Below is our library SGD implementation, but with one modification added to handle the
case (which we make the default) that the readout layer has a `None` constraint - i.e.
the gradient is re-scaled, and we must correct for it.

In [16]:
def lr_scale_func_sgd(readout_constraint: Optional[str]):
    """Calculate the LR scaling factor for :class:`torch.optim.SGD`."""

    def lr_scale_func_sgd_inner(param):
        scale = uu.optim.lr_scale_for_depth(param)
        if param.mup_type in ("bias", "norm"):
            return scale * param.shape[0]
        if param.mup_type == "weight":
            if readout_constraint is None:  # <<< NEW MODIFICATION
                return scale * uu.optim._get_fan_in(param) ** -0.5
            elif readout_constraint == "to_output_scale":  # <<< existing case
                return scale * uu.optim._get_fan_in(param) ** 0.5
            else:
                assert False, f"Unhandled readout constraint: {readout_constraint}"
        if param.mup_type == "output":
            return scale
        assert False, f"Unexpected mup_type {param.mup_type}"

    return lr_scale_func_sgd_inner


class SGD(torch.optim.SGD):
    def __init__(
        self,
        params,
        lr,
        *args,
        weight_decay: float = 0,
        independent_weight_decay: bool = True,
        allow_non_unit_scaling_params: bool = False,
        readout_constraint: Optional[str] = None,
        **kwargs,
    ) -> None:
        params = uu.optim.scaled_parameters(
            params,
            lr_scale_func_sgd(readout_constraint),
            lr=lr,
            weight_decay=weight_decay,
            independent_weight_decay=independent_weight_decay,
            allow_non_unit_scaling_params=allow_non_unit_scaling_params,
        )
        # No need to forward {lr, weight_decay}, as each group has these specified
        super().__init__(params, *args, **kwargs)

In [17]:
torch.manual_seed(1472)

model_c3 = ModelC(d_inp, d_hid, d_out)
base_lr = 1e-1
opt_c3 = SGD(model_c3.parameters(), base_lr)

In [18]:
training_loop(model_c3, opt_c3)

loss=1.1976
loss=1.1236
loss=1.0068


This is slightly different from our previous loss value.
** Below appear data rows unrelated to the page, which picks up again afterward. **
/-! ## The three stub statements -/

/-- STUB 1 (M) — **Weinstein–Aronszajn / Sherman–Morrison secular equation** for the rank-one
difference `L_s = L̃_s − c(s)(𝟙 ⊗ δ₀)`: off the spectrum of the pinned operator,
`μ ∈ spec L_s ↔ 1 + c(s)·δ₀((μ − L̃_s)⁻¹𝟙) = 0`. Pure algebra in the Banach algebra
`B(D) →L[ℂ] B(D)` (`μ − L_s = (μ − L̃_s)(1 + c (μ − L̃_s)⁻¹ K)` and `1 + u ⊗ φ` is a unit iff
`1 + φ(u) ≠ 0`); no hypothesis on `s` is needed. -/
def WeinsteinAronszajn : Prop :=
  ∀ s μ : ℂ, μ ∉ spectrum ℂ (pinnedTransfer s) →
    (μ ∈ spectrum ℂ (mayerTransfer s) ↔ 1 + pinCoeff s * pinnedG s μ = 0)

/-- STUB 2 (L, ζ-free) — **Kato selection in a resolvent tube.** A norm-continuous family
`σ ↦ T σ` of compact operators on a complex Banach space over `[a, b]`, a continuous radius
`0 < δ(σ) < 1` such that the circle `|μ − 1| = δ(σ)` never meets `spec (T σ)`, and one spectral
point inside the circle at `σ = a`: then there is a CONTINUOUS `Λ` on `[a, b]` with `Λ σ ∈ spec (T σ)`
and `|Λ σ − 1| < δ σ`. (The Riesz projection over the circle has constant finite rank `m ≥ 1` —
Kato IV-§3.4 Thm 3.16 / IV-§3.5 "continuity of a finite system of eigenvalues", held copy PDF
pp.260–261; `δ < 1` keeps `0` outside — the `m` eigenvalues inside form a continuous unordered
`m`-tuple, and over a real interval such a tuple is covered by `m` continuous functions, Kato II-§5.2
Thm 5.2, PDF p.143: "there exist N single-valued, continuous functions … the values of which
constitute the N-tuple".) -/
def KatoSelection : Prop :=
  ∀ (E : Type) [NormedAddCommGroup E] [NormedSpace ℂ E] [CompleteSpace E]
    (T : ℝ → (E →L[ℂ] E)) (δ : ℝ → ℝ) (a b : ℝ), a ≤ b →
    ContinuousOn T (Set.Icc a b) → ContinuousOn δ (Set.Icc a b) →
    (∀ σ ∈ Set.Icc a b, IsCompactOperator (T σ)) →
    (∀ σ ∈ Set.Icc a b, 0 < δ σ ∧ δ σ < 1) →
    (∀ σ ∈ Set.Icc a b, ∀ μ : ℂ, ‖μ - 1‖ = δ σ → μ ∉ spectrum ℂ (T σ)) →
    (∃ μ ∈ spectrum ℂ (T a), ‖μ - 1‖ < δ a) →
    ∃ Λ : ℝ → ℂ, ContinuousOn Λ (Set.Icc a b) ∧
      ∀ σ ∈ Set.Icc a b, ‖Λ σ - 1‖ < δ σ ∧ Λ σ ∈ spectrum ℂ (T σ)

/-- STUB 3 (RH-strength; the hardest) — **the pinned tube.** For every OFF-LINE zero `ρ` of `ζ`
(`0 < Re ρ < 1/2`, `Im ρ > 14`; on-line zeros need no stub, see `BranchPairing_of`), along the
segment `σ ∈ [Re ρ/2, (1 − Re ρ)/2]` at height `Im ρ/2` there is a continuous radius
`δ(σ) ∈ (0, 1)` such that
(i) the circle `|μ − 1| = δ(σ)` lies in the resolvent set of the PINNED operator `L̃_s` and on it
`‖c(s)·G̃(s, μ)‖ < 1` (so, by STUB 1, the circle lies in `res L_s` as well), and
(ii) at the two endpoints (zeros of `c`, where `L̃_s = L_s`) the disc `|μ − 1| < δ` meets
`spec L̃_s` only in the frozen eigenvalue `1`.
Vacuous under RH and RH-strength without it — exactly the residue of the crux that is not the
dictionary (Disproof.lean §1: BP ↔ RH-quarter modulo dictionary and UCC). This is where `ζ ρ = 0`
and all the arithmetic sit: the size of `c(s) = ζ(2s)/(2ζ(2s−1))` (`≪ γ^{σ−1} log² γ`, convexity)
against the pinned resolvent element `G̃(s,·)` on a gap circle of `L̃_s` (first-order size
`|c r|/δ + |c|·sup|H|` with `G̃ = r/(μ−1) + H`; triage numerics: `|c r|/d ≈ 0.24–0.61`, no decay seen
up to `τ = 20`). The sharper residue form of the idea card (`2|c r| < d`, `|c|·sup|H| < 1/2`, Rouché)
gives (i) on the circle `|μ − 1| = 2|c(s) r(s)|` wherever `c(s) ≠ 0`, off the Jordan set
`B₀ = {δ₀((1−L_s)⁻²𝟙) = 0}` where the pinned pole is not simple; the tube form needs neither `r ≠ 0`
nor a simple pole as hypotheses and lets `δ` stay bounded below near the endpoints. Where it must
fail (sibling line card `frozen-eisenstein-rank-one`, 2×2 W–A model): on segments crossing a HOPPING
BAND of heights around a point of `B₀`, where the eigenvalue near `1` is exchanged with the partner
sheet — a circle centred at `1` with constant cluster size cannot follow the exchange, and BP itself is
predicted to fail there; so the stub contains the RH-strength repulsion "no off-line zero segment
crosses a hopping band". -/
def PinnedTube : Prop :=
  ∀ ρ : ℂ, riemannZeta ρ = 0 → 0 < ρ.re → ρ.re < 1 / 2 → 14 < ρ.im →
    ∃ δ : ℝ → ℝ, ContinuousOn δ (Set.Icc (ρ.re / 2) ((1 - ρ.re) / 2)) ∧
      ∀ σ ∈ Set.Icc (ρ.re / 2) ((1 - ρ.re) / 2), 0 < δ σ ∧ δ σ < 1 ∧
        (∀ μ : ℂ, ‖μ - 1‖ = δ σ →
          μ ∉ spectrum ℂ (pinnedTransfer (sPar σ ρ)) ∧
            ‖pinCoeff (sPar σ ρ) * pinnedG (sPar σ ρ) μ‖ < 1) ∧
        ((σ = ρ.re / 2 ∨ σ = (1 - ρ.re) / 2) →
          ∀ μ ∈ spectrum ℂ (pinnedTransfer (sPar σ ρ)), ‖μ - 1‖ < δ σ → μ = 1)

/-! ## Registered stubs -/

/-- stub (M): the Weinstein–Aronszajn secular equation for `L_s = L̃_s − c(s)(𝟙 ⊗ δ₀)`. -/
theorem stub_weinsteinAronszajn : WeinsteinAronszajn := by
  sorry

/-- stub (L, ζ-free): continuous eigenvalue selection inside a resolvent tube (Kato). -/
theorem stub_katoSelection : KatoSelection := by
  sorry

/-- stub (RH-strength, hardest): the pinned tube along every BranchPairing segment. -/
theorem stub_pinnedTube : PinnedTube := by
  sorry

/-! ## Proved: the lever and the bookkeeping -/

/-- `𝟙(z) = 1` on the closed disc. -/
theorem oneB_toFun {z : ℂ} (hz : z ∈ mayerClosedDisc) : oneB.toFun z = 1 :=
  MayerSpace.mk_toFun_apply _ _ _ hz

/-- The pinned operator applied: `L̃_s g = L_s g + c(s)·(g(0)·𝟙)`. -/
theorem pinnedTransfer_apply (s : ℂ) (g : MayerSpace) :
    pinnedTransfer s g = mayerTransfer s g + pinCoeff s • ((g.toFun 0) • oneB) := by
  rw [← MayerSpace.evalCLM_apply ⟨0, zero_mem_mayerClosedDisc⟩ g]
  rfl

/-- Point values of the pinned operator: `(L̃_s g)(z) = (L_s g)(z) + c(s)·g(0)`. -/
theorem pinnedTransfer_toFun_apply (s : ℂ) (g : MayerSpace) {z : ℂ} (hz : z ∈ mayerClosedDisc) :
    (pinnedTransfer s g).toFun z = (mayerTransfer s g).toFun z + pinCoeff s * g.toFun 0 := by
  rw [pinnedTransfer_apply, MayerSpace.toFun_add, Pi.add_apply, MayerSpace.toFun_smul, Pi.smul_apply,
    MayerSpace.toFun_smul, Pi.smul_apply, oneB_toFun hz, smul_eq_mul, smul_eq_mul, mul_one]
However the difference is only
in a couple of constant factors that are introduced by the two schemes — crucially _not_
factors that depend on model-width.

Specifically, these factors are the 1/sqrt(d_in) scaling factor in the very first mup
table presented, and the 1/sqrt(d_out) factor the we introduce in u-µP's readout grad
scaling.

Below we show how to correct for these constants under SGD such that the two schemes
are exactly the same. This is just our original `ModelA` with some non-width-dependent
LR tweaks:

In [19]:
torch.manual_seed(1472)

model_a2 = ModelA(d_inp, d_hid, d_out)
mup.set_base_shapes(model_a2, ModelA(d_inp, 1, d_out))
base_lr = 1e-1 * b**-0.5
opt_a2 = mup.optim.MuSGD(
    gen_param_groups(
        model_a2, base_lr, lr_mods=(d_inp**-1.0 * d_out**-0.5, d_out**-0.5, 1)
    )
)

In [20]:
training_loop(model_a2, opt_a2)

loss=1.1976
loss=1.1236
loss=1.0068


Sure enough, we get exactly the same loss, confirming that this fixed u-µP
SGD implementation scales in the same way as the original mup SGD.